- _Exercise objective_:
Find the line with "sum of traces" in the records below. Copy it and every line after it, up to and including the line with "theorem normalForm_transfer (n".

- _Materials provided_:
import Mathlib
import Summits.ValiantsHypothesis.ValiantsHypothesis.Theses.RefutationDegree

/-!
# Sketch — first lemmas of the crux-idea cards for `CertWindowQP` (stmt-ValiantsHypothesis-5640)

Card `separating-module-transfer`: `separating_to_certificate`, `generic_equations_exist`.
Card `cayley-hamilton-trace-lift`: `normalForm_transfer`.
Nothing here is proved (sorries); the point is that the statements elaborate over existing declarations.
-/

namespace Summit.ValiantsHypothesis.ValiantsHypothesis.Cruxes.CertWindowQP.Sketch

open scoped BigOperators
open Literature.Computability.AlgebraicComplexity

/-- ring of unknowns of Rep(n,m): entries of `A₀` (tag `none`) and of the `A_e` (tag `some e`). -/
abbrev U (n m : ℕ) := MvPolynomial (Option (Fin n × Fin n) × (Fin m × Fin m)) ℂ

/-- the symbolic determinant `det(A₀ + Σ_e x_e A_e)` as a polynomial in `x` over the unknowns (the map Φ). -/
noncomputable def detPencil (n m : ℕ) : MvPolynomial (Fin n × Fin n) (U n m) :=
  (Matrix.of fun i j : Fin m =>
      MvPolynomial.C (MvPolynomial.X (none, (i, j))) +
        ∑ e : Fin n × Fin n, MvPolynomial.X e * MvPolynomial.C (MvPolynomial.X (some e, (i, j)))).det

/-- the defect `P = det(A(x)) − per_n(x)`; its `x`-coefficients are the equations of Rep(n,m) (route encoding). -/
noncomputable def defect (n m : ℕ) : MvPolynomial (Fin n × Fin n) (U n m) :=
  detPencil n m - MvPolynomial.map MvPolynomial.C (perPoly (Fin n) ℂ)

/-- Rep(n,m) has a Nullstellensatz refutation with every product of degree ≤ `D` (route format, cf. `MrCalibration`). -/
def HasNSRefutation (n m D : ℕ) : Prop :=
  ∃ h : ((Fin n × Fin n) →₀ ℕ) → U n m,
    (∀ μ, (h μ * (defect n m).coeff μ).totalDegree ≤ D) ∧
      ∑ μ ∈ (defect n m).support, h μ * (defect n m).coeff μ = 1

/-- FIRST LEMMA (card separating-module-transfer). A polynomial `E` in the coefficient variables `c_μ`
that vanishes identically on determinantal expressions (`E ∘ Φ ≡ 0` in the unknowns) but not at `per_n`
is turned, by the Hadamard/telescoping identity `E(c) − E(c') = Σ_μ (c_μ − c'_μ) G_μ(c,c')`, into a
Nullstellensatz refutation of Rep(n,m) of degree ≤ `deg E · m`. -/
theorem separating_to_certificate (n m γ : ℕ) (E : MvPolynomial ((Fin n × Fin n) →₀ ℕ) ℂ)
    (hdeg : E.totalDegree ≤ γ)
    (hvanish : MvPolynomial.aeval (fun μ => (detPencil n m).coeff μ) E = 0)
    (hper : MvPolynomial.eval (fun μ => (perPoly (Fin n) ℂ).coeff μ) E ≠ 0) :
    HasNSRefutation n m (γ * m) := by
  sorry

/-- COUNTING HALF (card separating-module-transfer): nonzero equations of the affine determinantal-expression
variety exist in degree ≤ (n²+1)·m² as soon as there are enough coefficients
(`binom(n²+m, m) > (n²+1) m³`, i.e. all m ≥ n ≥ 3 but (3,3); Chardin/Nesterenko Hilbert-function bound + Bézout `deg ≤ m^dim`).
Consequence: a GENERIC target of degree ≤ m has refutation degree ≤ (n²+1) m³ — the positive horn's scale. -/
theorem generic_equations_exist (n m : ℕ) (hn : 3 ≤ n) (hm : n ≤ m)
    (hroom : (n ^ 2 + 1) * m ^ 3 < Nat.choose (n ^ 2 + m) m) :
    ∃ E : MvPolynomial ((Fin n × Fin n) →₀ ℕ) ℂ,
      E ≠ 0 ∧ E.totalDegree ≤ (n ^ 2 + 1) * m ^ 2 ∧
        (∀ μ ∈ E.vars, μ.degree ≤ m) ∧
          MvPolynomial.aeval (fun μ => (detPencil n m).coeff μ) E = 0 := by
  sorry

/-! ### Normal form `A₀ = 1` (card cayley-hamilton-trace-lift) -/

/-- unknowns of the normalised system: only the `L_e`. -/
abbrev UL (n m : ℕ) := MvPolynomial ((Fin n × Fin n) × (Fin m × Fin m)) ℂ

/-- `det(1 + Σ_e x_e L_e)` — its `x^μ`-coefficient is the `μ`-component of `e_{|μ|}(L(x))`, a symmetrised
sum of traces of words of length `|μ|` in the `L_e` (Newton), homogeneous of degree `|μ|`. -/
noncomputable def detUnipotentPencil (n m : ℕ) : MvPolynomial (Fin n × Fin n) (UL n m) :=
  (1 + Matrix.of fun i j : Fin m =>
      ∑ e : Fin n × Fin n, MvPolynomial.X e * MvPolynomial.C (MvPolynomial.X (e, (i, j)))).det

/-- the normalised target `per_n(x + y₀) / per_n(y₀)` at a base point with `per_n(y₀) ≠ 0`. -/
noncomputable def shiftedNormalisedPer (n : ℕ) (y₀ : Fin n × Fin n → ℂ) : MvPolynomial (Fin n × Fin n) ℂ :=
  MvPolynomial.C (MvPolynomial.eval y₀ (perPoly (Fin n) ℂ))⁻¹ *
    MvPolynomial.aeval (fun e => MvPolynomial.X e + MvPolynomial.C (y₀ e)) (perPoly (Fin n) ℂ)

/-- defect of the normalised system N(n,m,y₀): `det(1 + L(x)) − per(x+y₀)/per(y₀)`. -/
noncomputable def defectN (n m : ℕ) (y₀ : Fin n × Fin n → ℂ) : MvPolynomial (Fin n × Fin n) (UL n m) :=
  detUnipotentPencil n m - MvPolynomial.map MvPolynomial.C (shiftedNormalisedPer n y₀)

/-- N(n,m,y₀) has a Nullstellensatz refutation with every product of degree ≤ `D`. -/
def HasNSRefutationN (n m : ℕ) (y₀ : Fin n × Fin n → ℂ) (D : ℕ) : Prop :=
  ∃ g : ((Fin n × Fin n) →₀ ℕ) → UL n m,
    (∀ μ, (g μ * (defectN n m y₀).coeff μ).totalDegree ≤ D) ∧
      ∑ μ ∈ (defectN n m y₀).support, g μ * (defectN n m y₀).coeff μ = 1

/-- FIRST LEMMA (card cayley-hamilton-trace-lift). Normal-form transfer: substitute
`L_e := adj(B₀) A_e / per(y₀)` with `B₀ = A(y₀)`; the identities `δ^{m−|μ|} N_μ(adj(B₀)A) = δ^{m−1} Ψ_μ`
(`δ = det B₀ ≡ per(y₀)` modulo the ideal) carry a degree-`d` refutation of N(n,m,y₀) to a refutation of
Rep(n,m) of degree ≤ `m·d + 2m²`.  So D_Rep and D_N agree up to the polynomial slack CertWindowQP allows. -/
theorem normalForm_transfer (n m d : ℕ) (y₀ : Fin n × Fin n → ℂ)
    (hy : MvPolynomial.eval y₀ (perPoly (Fin n) ℂ) ≠ 0)
    (h : HasNSRefutationN n m y₀ d) :
    HasNSRefutation n m (m * d + 2 * m ^ 2) := by
  sorry

end Summit.ValiantsHypothesis.ValiantsHypothesis.Cruxes.CertWindowQP.Sketch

- _Answer space_:
sum of traces of words of length `|μ|` in the `L_e` (Newton), homogeneous of degree `|μ|`. -/
noncomputable def detUnipotentPencil (n m : ℕ) : MvPolynomial (Fin n × Fin n) (UL n m) :=
  (1 + Matrix.of fun i j : Fin m =>
      ∑ e : Fin n × Fin n, MvPolynomial.X e * MvPolynomial.C (MvPolynomial.X (e, (i, j)))).det

/-- the normalised target `per_n(x + y₀) / per_n(y₀)` at a base point with `per_n(y₀) ≠ 0`. -/
noncomputable def shiftedNormalisedPer (n : ℕ) (y₀ : Fin n × Fin n → ℂ) : MvPolynomial (Fin n × Fin n) ℂ :=
  MvPolynomial.C (MvPolynomial.eval y₀ (perPoly (Fin n) ℂ))⁻¹ *
    MvPolynomial.aeval (fun e => MvPolynomial.X e + MvPolynomial.C (y₀ e)) (perPoly (Fin n) ℂ)

/-- defect of the normalised system N(n,m,y₀): `det(1 + L(x)) − per(x+y₀)/per(y₀)`. -/
noncomputable def defectN (n m : ℕ) (y₀ : Fin n × Fin n → ℂ) : MvPolynomial (Fin n × Fin n) (UL n m) :=
  detUnipotentPencil n m - MvPolynomial.map MvPolynomial.C (shiftedNormalisedPer n y₀)

/-- N(n,m,y₀) has a Nullstellensatz refutation with every product of degree ≤ `D`. -/
def HasNSRefutationN (n m : ℕ) (y₀ : Fin n × Fin n → ℂ) (D : ℕ) : Prop :=
  ∃ g : ((Fin n × Fin n) →₀ ℕ) → UL n m,
    (∀ μ, (g μ * (defectN n m y₀).coeff μ).totalDegree ≤ D) ∧
      ∑ μ ∈ (defectN n m y₀).support, g μ * (defectN n m y₀).coeff μ = 1

/-- FIRST LEMMA (card cayley-hamilton-trace-lift). Normal-form transfer: substitute
`L_e := adj(B₀) A_e / per(y₀)` with `B₀ = A(y₀)`; the identities `δ^{m−|μ|} N_μ(adj(B₀)A) = δ^{m−1} Ψ_μ`
(`δ = det B₀ ≡ per(y₀)` modulo the ideal) carry a degree-`d` refutation of N(n,m,y₀) to a refutation of
Rep(n,m) of degree ≤ `m·d + 2m²`.  So D_Rep and D_N agree up to the polynomial slack CertWindowQP allows. -/
theorem normalForm_transfer (n m d : ℕ) (y₀ : Fin n × Fin n → ℂ)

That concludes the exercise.